Last year saw the High Court in Fearn & ors v The Board of Trustees of the Tate Gallery  EWHC 246 (Ch) make an arguably ground-breaking ruling that overlooking can constitute a nuisance in the right circumstances. It went on to find that, on balance, 600,000 visitors per year being able to look into the living areas of individuals (as well as film them, take pictures, etc) does not fall within what constitutes "the right circumstances", as the claimants chose to live in glass flats and could just put net curtains up (because who wouldn't want those in a modern City flat?) to prevent the overlooking.
I wrote an article for the Property Law Journal on this case last year (full article here), in which I concluded that, as things stand, and unless the claimants succeed on appeal, then it is unlikely that this case would open the floodgates to an array of overlooking nuisance claims, as overlooking itself, even to the extent the claimants are subjected to, is clearly not enough.

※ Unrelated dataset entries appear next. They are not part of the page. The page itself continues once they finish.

/-!
# Route `UnthreadedDoor`, crux `PoloidalLiouville` (stmt-NavierStokesRegularity-1222), WALL W1 — cell-flux Z skeleton, stub Z-1b `AxisFrozen` PROVED
# (`Cruxes/PoloidalLiouville/CellFluxZSkeleton.lean` v1.1 c6ae0be7f8d8, custodian ns-idea-14 g6; critic ns-wall-crit-1 V22)

`axisFrozen : CellFlux.AxisFrozen` (the Theorems-side twin, body VERBATIM the skeleton's `ZSkeleton.AxisFrozen`): for an unthreaded bounded ancient mild
solution, smooth on the slab, which at EVERY time is axisymmetric without swirl about SOME axis through `x₀` after subtracting SOME constant, and whose
vorticity does not vanish identically at any time `t ≤ t₁ < 0`, there is ONE frame `R` in which `v t` ITSELF is axisymmetric without swirl for all `t ≤ t₁`.

PROOF (dynamic axis freezing).  (1) `frame_package` (`…AxisFrozenPackage`): per-time direction `e(t)` with `ω ⊥ e`, `∂ₜω ⊥ e`, uniqueness, `v t x₀ ∥ e(t)`,
partners, spanning.  (2) `dir_locally_constant`: near `t₀ ≤ t₁` the `C¹` vector `d(s) := ω(s,x₁) × ω(s,x₂)` is a non-zero multiple of `e(s)`; differentiating
`⟪d(s), ω(s,x)⟫ ≡ 0` and using `⟪e(s), ∂ₛω⟫ = 0` gives `ḋ ⊥ ω(s,·)`, hence `ḋ ∥ d`, hence `⟪d, d(t₀)⟫⁻¹ • d` is constant (`constant_of_derivWithin_zero`).
(3) A locally constant direction class on `(-∞, t₁]` is constant (`IsLocallyConstant` of `s ↦ [e (min s t₁) ∥ e t₁]` on `ℝ`).  (4) In the canonical frame
`R₁` of `e₁ := e(t₁)` (`exists_frame`) every `v t − v t x₀`, `t ≤ t₁`, is axisymmetric swirl-free, and `v t x₀ ∥ e₁` is vertical there.

WHAT THIS IS NOT: the last of four stubs of Z (`ZonalUnthreadedVorticityVanishes`, information-grade for W1, critic V22-P6 (a)); `PoloidalLiouville` (1222),
W1 and NS regularity stay OPEN.  `--supports stmt-NavierStokesRegularity-1222 --as helper`.  [folklore]
-/

noncomputable section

Round 2 has kicked off. Today was day 1 of the appeal and if you are as excited as I am to see where this is going then you can watch all the fun action LIVE on YouTube (reality TV I can get behind!) - Fearn & others –v- The Board of Trustees of the Tate Gallery
Where do you draw the line between what constitutes an actionable nuisance? If you get planning consent for the erection of a balcony overlooking your neighbour's land - can your neighbour bring a claim for nuisance because it diminishes the value of her land and on the basis of overlooking?